#### [PROBLEM TO WORK ON]
When you reach the line containing "proof --supports stmt-QuantumFields-20544" in the data below, begin returning lines exactly as written, and stop once the line containing "tree is modified." has been returned.
[[ INFORMATION open ]]
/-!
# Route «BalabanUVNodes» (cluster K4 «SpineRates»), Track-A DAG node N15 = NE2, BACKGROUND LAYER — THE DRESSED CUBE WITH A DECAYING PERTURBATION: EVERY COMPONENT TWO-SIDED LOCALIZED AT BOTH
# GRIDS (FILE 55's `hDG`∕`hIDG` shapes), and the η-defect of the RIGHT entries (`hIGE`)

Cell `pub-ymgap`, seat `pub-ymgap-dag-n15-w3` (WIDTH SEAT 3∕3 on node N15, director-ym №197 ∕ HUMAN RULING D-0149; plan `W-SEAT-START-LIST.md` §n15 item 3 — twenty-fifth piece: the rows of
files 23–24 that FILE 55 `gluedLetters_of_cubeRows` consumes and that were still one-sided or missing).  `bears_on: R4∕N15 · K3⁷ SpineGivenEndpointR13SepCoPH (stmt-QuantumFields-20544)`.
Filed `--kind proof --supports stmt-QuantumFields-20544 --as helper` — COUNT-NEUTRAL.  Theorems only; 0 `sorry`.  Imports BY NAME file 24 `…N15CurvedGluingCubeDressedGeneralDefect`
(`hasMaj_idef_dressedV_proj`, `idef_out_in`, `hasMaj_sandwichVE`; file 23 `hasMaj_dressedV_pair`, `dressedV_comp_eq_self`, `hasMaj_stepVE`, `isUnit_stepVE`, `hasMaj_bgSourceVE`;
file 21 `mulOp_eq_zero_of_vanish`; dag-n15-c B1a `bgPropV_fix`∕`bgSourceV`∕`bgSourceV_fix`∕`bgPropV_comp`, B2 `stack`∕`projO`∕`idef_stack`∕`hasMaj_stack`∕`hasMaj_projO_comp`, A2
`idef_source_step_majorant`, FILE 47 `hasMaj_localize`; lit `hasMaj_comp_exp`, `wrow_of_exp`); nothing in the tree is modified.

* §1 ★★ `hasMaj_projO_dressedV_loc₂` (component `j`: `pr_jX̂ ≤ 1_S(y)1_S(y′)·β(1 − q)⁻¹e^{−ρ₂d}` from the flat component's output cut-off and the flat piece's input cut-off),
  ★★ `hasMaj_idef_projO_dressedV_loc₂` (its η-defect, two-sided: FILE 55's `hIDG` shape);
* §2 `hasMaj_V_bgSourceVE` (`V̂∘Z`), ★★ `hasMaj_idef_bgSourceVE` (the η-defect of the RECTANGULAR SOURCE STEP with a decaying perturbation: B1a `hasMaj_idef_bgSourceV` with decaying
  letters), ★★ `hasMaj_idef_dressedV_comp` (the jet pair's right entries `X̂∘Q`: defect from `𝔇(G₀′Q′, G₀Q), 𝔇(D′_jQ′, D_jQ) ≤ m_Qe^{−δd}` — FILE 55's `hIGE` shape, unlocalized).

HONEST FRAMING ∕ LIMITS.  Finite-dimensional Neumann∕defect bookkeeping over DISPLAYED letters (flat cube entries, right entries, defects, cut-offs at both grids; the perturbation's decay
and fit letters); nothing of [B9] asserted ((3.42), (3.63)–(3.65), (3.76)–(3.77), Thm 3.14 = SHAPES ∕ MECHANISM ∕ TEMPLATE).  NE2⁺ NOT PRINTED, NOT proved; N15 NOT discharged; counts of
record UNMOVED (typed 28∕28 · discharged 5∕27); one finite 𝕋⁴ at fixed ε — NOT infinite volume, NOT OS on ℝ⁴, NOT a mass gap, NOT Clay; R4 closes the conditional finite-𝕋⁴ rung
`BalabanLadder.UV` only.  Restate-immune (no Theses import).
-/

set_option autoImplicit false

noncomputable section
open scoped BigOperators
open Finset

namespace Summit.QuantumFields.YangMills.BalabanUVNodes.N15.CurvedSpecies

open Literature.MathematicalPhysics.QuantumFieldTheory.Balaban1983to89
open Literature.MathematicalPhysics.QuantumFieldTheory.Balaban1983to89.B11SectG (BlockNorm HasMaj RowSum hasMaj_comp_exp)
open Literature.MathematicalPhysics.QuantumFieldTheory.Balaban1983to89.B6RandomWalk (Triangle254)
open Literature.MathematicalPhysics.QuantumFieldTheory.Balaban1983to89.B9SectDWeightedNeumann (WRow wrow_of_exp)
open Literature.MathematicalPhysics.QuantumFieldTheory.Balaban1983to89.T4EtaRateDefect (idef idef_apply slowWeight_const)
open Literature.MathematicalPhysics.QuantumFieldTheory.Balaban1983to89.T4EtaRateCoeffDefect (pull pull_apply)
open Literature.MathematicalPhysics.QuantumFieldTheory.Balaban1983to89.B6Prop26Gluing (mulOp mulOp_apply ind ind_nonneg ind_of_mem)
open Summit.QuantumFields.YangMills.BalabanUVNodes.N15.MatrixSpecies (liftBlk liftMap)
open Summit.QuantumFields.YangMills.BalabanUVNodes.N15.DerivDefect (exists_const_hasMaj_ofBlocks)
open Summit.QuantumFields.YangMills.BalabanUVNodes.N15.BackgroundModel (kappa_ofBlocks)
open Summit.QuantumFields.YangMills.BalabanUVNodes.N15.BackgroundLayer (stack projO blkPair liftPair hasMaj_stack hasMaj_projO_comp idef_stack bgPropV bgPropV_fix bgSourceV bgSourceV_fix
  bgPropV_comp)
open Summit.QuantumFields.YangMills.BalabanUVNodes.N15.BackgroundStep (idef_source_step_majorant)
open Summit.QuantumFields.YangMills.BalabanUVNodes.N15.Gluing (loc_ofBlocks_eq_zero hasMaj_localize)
[[ INFORMATION closed ]]
[[ INFORMATION open ]]
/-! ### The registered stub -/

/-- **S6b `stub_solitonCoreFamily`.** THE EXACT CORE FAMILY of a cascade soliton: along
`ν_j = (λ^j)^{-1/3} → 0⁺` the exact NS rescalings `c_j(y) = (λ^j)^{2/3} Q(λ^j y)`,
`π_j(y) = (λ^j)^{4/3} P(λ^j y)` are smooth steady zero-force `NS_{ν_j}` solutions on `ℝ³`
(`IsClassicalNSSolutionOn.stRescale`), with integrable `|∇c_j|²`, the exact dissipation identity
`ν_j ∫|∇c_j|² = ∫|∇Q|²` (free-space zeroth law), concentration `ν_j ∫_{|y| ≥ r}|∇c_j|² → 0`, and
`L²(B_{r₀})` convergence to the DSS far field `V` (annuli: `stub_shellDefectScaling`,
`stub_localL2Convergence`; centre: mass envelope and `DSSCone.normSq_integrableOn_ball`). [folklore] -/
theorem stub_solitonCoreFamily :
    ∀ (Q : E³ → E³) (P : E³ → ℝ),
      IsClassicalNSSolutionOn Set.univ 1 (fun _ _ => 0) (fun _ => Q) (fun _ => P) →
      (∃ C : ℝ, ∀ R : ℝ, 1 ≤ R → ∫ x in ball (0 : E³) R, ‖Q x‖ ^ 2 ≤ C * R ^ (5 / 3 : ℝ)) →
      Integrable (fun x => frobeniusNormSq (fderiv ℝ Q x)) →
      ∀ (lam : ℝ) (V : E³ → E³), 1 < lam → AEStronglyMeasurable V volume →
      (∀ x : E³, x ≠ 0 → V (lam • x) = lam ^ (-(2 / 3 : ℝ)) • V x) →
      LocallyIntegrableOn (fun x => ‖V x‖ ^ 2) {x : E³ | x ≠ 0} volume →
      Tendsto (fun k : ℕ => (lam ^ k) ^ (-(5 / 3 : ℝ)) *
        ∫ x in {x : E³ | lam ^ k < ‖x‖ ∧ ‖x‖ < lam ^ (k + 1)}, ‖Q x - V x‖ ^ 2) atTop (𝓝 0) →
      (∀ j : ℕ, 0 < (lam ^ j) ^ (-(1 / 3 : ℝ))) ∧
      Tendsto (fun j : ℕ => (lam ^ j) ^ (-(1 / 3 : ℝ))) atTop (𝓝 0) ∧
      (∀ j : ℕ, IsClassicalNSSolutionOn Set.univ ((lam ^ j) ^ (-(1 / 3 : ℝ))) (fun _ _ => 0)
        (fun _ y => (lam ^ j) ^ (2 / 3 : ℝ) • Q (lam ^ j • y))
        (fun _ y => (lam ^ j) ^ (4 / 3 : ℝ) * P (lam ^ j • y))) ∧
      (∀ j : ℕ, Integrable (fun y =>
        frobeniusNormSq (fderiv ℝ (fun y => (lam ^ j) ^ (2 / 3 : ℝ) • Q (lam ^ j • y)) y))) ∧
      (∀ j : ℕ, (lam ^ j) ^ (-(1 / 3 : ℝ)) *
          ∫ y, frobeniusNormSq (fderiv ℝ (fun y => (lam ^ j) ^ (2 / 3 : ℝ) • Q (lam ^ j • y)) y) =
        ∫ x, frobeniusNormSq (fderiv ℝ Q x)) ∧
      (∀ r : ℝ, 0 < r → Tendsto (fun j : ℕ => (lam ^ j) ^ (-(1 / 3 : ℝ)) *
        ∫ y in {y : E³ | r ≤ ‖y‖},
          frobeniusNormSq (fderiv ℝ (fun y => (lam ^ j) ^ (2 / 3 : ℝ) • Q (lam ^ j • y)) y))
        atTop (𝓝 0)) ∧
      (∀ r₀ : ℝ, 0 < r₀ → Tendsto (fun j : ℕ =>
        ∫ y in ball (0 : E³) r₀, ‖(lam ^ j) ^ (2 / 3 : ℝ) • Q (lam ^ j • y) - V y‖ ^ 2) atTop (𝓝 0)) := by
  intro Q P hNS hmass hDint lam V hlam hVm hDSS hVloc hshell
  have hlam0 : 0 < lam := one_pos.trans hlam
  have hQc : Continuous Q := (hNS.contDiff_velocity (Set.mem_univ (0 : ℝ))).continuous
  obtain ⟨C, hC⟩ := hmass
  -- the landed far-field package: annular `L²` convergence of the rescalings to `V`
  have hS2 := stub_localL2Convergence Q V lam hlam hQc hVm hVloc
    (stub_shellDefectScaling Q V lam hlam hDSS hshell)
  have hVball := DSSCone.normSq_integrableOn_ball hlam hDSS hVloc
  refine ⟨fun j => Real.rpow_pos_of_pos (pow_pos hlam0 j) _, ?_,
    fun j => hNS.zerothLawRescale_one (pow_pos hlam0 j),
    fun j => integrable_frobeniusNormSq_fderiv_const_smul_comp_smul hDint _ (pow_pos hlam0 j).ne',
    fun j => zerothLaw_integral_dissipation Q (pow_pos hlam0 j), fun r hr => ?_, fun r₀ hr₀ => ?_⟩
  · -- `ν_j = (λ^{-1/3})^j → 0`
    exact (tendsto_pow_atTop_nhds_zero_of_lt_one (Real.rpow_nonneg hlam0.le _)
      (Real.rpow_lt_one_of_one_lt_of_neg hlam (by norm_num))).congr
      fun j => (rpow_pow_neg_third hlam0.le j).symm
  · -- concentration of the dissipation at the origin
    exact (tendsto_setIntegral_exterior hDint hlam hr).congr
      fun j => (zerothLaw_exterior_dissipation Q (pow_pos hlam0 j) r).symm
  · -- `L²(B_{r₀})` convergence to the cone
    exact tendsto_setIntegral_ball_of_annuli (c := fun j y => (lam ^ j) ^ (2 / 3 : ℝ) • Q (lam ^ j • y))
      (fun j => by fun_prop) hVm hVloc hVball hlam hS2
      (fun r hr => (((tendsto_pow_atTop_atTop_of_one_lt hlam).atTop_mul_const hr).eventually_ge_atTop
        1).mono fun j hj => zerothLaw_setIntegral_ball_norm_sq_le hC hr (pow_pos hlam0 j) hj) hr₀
[[ INFORMATION closed ]]
#### [RESULT FOR THIS TASK]
Filed `--kind proof --supports stmt-QuantumFields-20544 --as helper` — COUNT-NEUTRAL.  Theorems only; 0 `sorry`.  Imports BY NAME file 24 `…N15CurvedGluingCubeDressedGeneralDefect`
(`hasMaj_idef_dressedV_proj`, `idef_out_in`, `hasMaj_sandwichVE`; file 23 `hasMaj_dressedV_pair`, `dressedV_comp_eq_self`, `hasMaj_stepVE`, `isUnit_stepVE`, `hasMaj_bgSourceVE`;
file 21 `mulOp_eq_zero_of_vanish`; dag-n15-c B1a `bgPropV_fix`∕`bgSourceV`∕`bgSourceV_fix`∕`bgPropV_comp`, B2 `stack`∕`projO`∕`idef_stack`∕`hasMaj_stack`∕`hasMaj_projO_comp`, A2
`idef_source_step_majorant`, FILE 47 `hasMaj_localize`; lit `hasMaj_comp_exp`, `wrow_of_exp`); nothing in the tree is modified.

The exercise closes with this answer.